Clinical trials of the allogenic gene-edited Chimeric Antigen Receptor (CAR) T-cell therapy targeting CD123, UCART123, for Acute Myeloid Leukemia (AML) patients have been placed on clinical hold by the U.S. Food and Drug Administration (FDA). UCART123 had previously been granted Investigational New Drug approval by the FDA for the treatment of AML which was reported here.
The trials have been halted after the drug manufacturer’s, Cellectis, reported the death of a patient with Blastic Plasmacytoid Dendritic Cell Neoplasm (BPDCN) who was enrolled in the phase I ABC123 study (NCT03203369), which evaluated the safety and clinical activity of UCART123. They also reported about the first AML patient who was enrolled in the phase I AML123 study (NCT03190278), which is also evaluating the safety and clinical activity of UCART123.
The AML patient, a 58-year old woman with 84% Bone Marrow (BM) blasts, was administered 30mg/m2/day fludarabine for 4 days and 1g/m2/day cyclophosphamide for 3 days, as a preconditioning regimen. She was then administered 6.25 x 105 UCART123 cells per kilogram without complication. On day 8, she experienced a grade 2 Cytokine Release Syndrome (CRS), which worsened to grade 3 on day 9 eventually leading to treatment management in intensive care unit on day 11. The patient also experienced a grade 4 capillary leak syndrome at day 9 which she recovered from on day 12.

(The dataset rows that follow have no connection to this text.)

import Literature.NumberTheory.Sieve.PolynomialValuesSieveBounds
import Literature.NumberTheory.Sieve.SieveFrameworkFundamentalLemma
import Literature.NumberTheory.Sieve.PolynomialCongruencesRootCount
import Literature.NumberTheory.Sieve.PolynomialCongruencesRootDensity
import Literature.NumberTheory.Sieve.BoundedClassDensitySieveDimension
import Literature.NumberTheory.Sieve.RoughNumbersCoprimeProgressions
import Literature.NumberTheory.Sieve.PolynomialCongruencesPrimeModuli
import Literature.NumberTheory.LFunctions.MertensElementary
import HarnessLib

/-!
# No atom for `ω(f(n))` along an irreducible quadratic (Kubilius model + sieve)

Topic `Literature/NumberTheory/Sieve`, companion of `PolynomialValuesSieveSequence.lean` /
`PolynomialValuesSieveBounds.lean` (polynomial values as sifted sequences) and of
`SieveFrameworkFundamentalLemma.lean` (the PROVED uniform Fundamental Lemma
`SieveSequence.fundamental_lemma_uniform_holds`). Everything here is PROVED; NO definition and no
named fact is introduced (all auxiliary objects — the independent model, the patterns, the pattern
sequences — are characterised by hypotheses `hM`, `hP`, `hpat`, `hS`, `hE`, `ha`, … and written
down only inside proofs).

## Main result

* `PolynomialOmegaNoAtom.quadratic_omega_no_atom` — for every irreducible `f ∈ ℤ[X]` of degree `2`
  with positive leading coefficient, every `q ≥ 1`, `a`, and every `ε > 0`: for all large `x` and
  ALL `j`,  `#{1 ≤ n ≤ x : n ≡ a (mod q), ω(f(n)) = j} ≤ ε x`
  (`ω = ArithmeticFunction.cardDistinctFactors` of `(f(n)).toNat`). This is the anti-concentration
  ("no atom") half of the Erdős–Kac law for `ω(f(n))` (H. Halberstam, *On the distribution of
  additive number-theoretic functions II*, J. London Math. Soc. 31 (1956), by moments); the proof
  below is different and self-contained given the tree's sieve.

## Proof

Fix `v` and put `z = x^{1/v}`, `𝒫 = {3 ≤ p < z prime}`. For `f(n) > 0` the prime factors of `f(n)`
are `{2} ∩`, the *pattern* `T(n) = {p ∈ 𝒫 : p ∣ f(n)}`, and at most `3v` primes `≥ z`
(`f(n) < z^{3v+1}`), so `#{n ≤ x : ω(f(n)) = j} ≤ N₀ + (3v + 2) max_i #{n : f(n) > 0, |T(n)| = i}`
(`card_omega_le`, `card_le_N0_add`). For `T ⊆ 𝒫` the count `E_T = #{n ≤ x : f(n) > 0, T(n) = T}`
is the sifting function of the **pattern sequence** (§D: the values with `d_T = ∏ T ∣ f(n)`,
indexed by the part of `rad f(n)` prime to `2d_T`, size `x ρ(d_T)/d_T`, density `ρ(m)/m` off
`2d_T`, of sieve dimension `≤ 4` uniformly in `T` by the tree's
`BoundedClassDensity.hasSieveDimension_of_card_le`, remainders `|R_e| ≤ ρ(d_T)ρ(e) + N₀`), and the
Fundamental Lemma at level `D = x^{1/2}` gives the **Kubilius comparison**
`|E_T − x M(T)| ≤ C x M(T) e^{−v/2} + ρ(d_T) x^{1/2} e⁸ log² z + N₀ x^{1/2}` (`abs_E_sub_le`) with the
independent model `M(T) = ∏_{p ∈ T} g_p ∏_{p ∈ 𝒫 ∖ T} (1 − g_p)`, `g_p = ρ(p)/p` (§A). Summing
over `d_T ≤ x^{1/8}`, controlling `d_T > x^{1/8}` by Rankin's trick in the model (§B, with Mertens'
`Σ_{p ≤ N} log p/p ≤ log N + log 4`, tree `MertensBound.sum_log_div_prime_le`) and by
complementation in reality, gives the **cell bound** (`cell_le`); the model itself has no atom:
`Σ_{|T| = i} M(T) ≤ (π/8σ²)^{1/2}`, `σ² = Σ g_p(1 − g_p)` (`atom_le`: Fourier inversion on
`[−1/2, 1/2]`, `|1 − g + g e(α)|² = 1 − 4g(1−g) sin² πα ≤ e^{−16 g(1−g) α²}`, Gaussian integral),
and `σ² → ∞` by the tree's split-prime bound `exists_loglog_le_sum_inv_primes_rootCount_eq_natDegree`
(`exists_var_ge`). Choosing `v = v(ε)` (`main_const_le`) and then `x` large (§F) gives the claim.

## References

* H. Halberstam, *On the distribution of additive number-theoretic functions II*, J. London Math.
  Soc. 31 (1956) 1–14. [Halberstam1956]
* J. Kubilius, *Probabilistic methods in the theory of numbers*, AMS Transl. 11 (1964), Ch. 2.
* G. Tenenbaum, *Introduction to analytic and probabilistic number theory*, 3rd ed. (2015),
  III.3–III.4. [Tenenbaum2015]
-/

noncomputable section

Consequently, Cellectis, have halted the clinical trials of UCART123 in AML patients and is “working closely with the investigators and the FDA in order to resume the trials” with an adjusted protocol featuring a reduced dose of UCART123. They further added that following a meeting with the Data Safety Monitoring Board on 28th August 2017, 6.25 x 104 UCART123 cells per kilogram was recommended. A total dose of 4g over 3 days of cyclophosphamide was also recommended.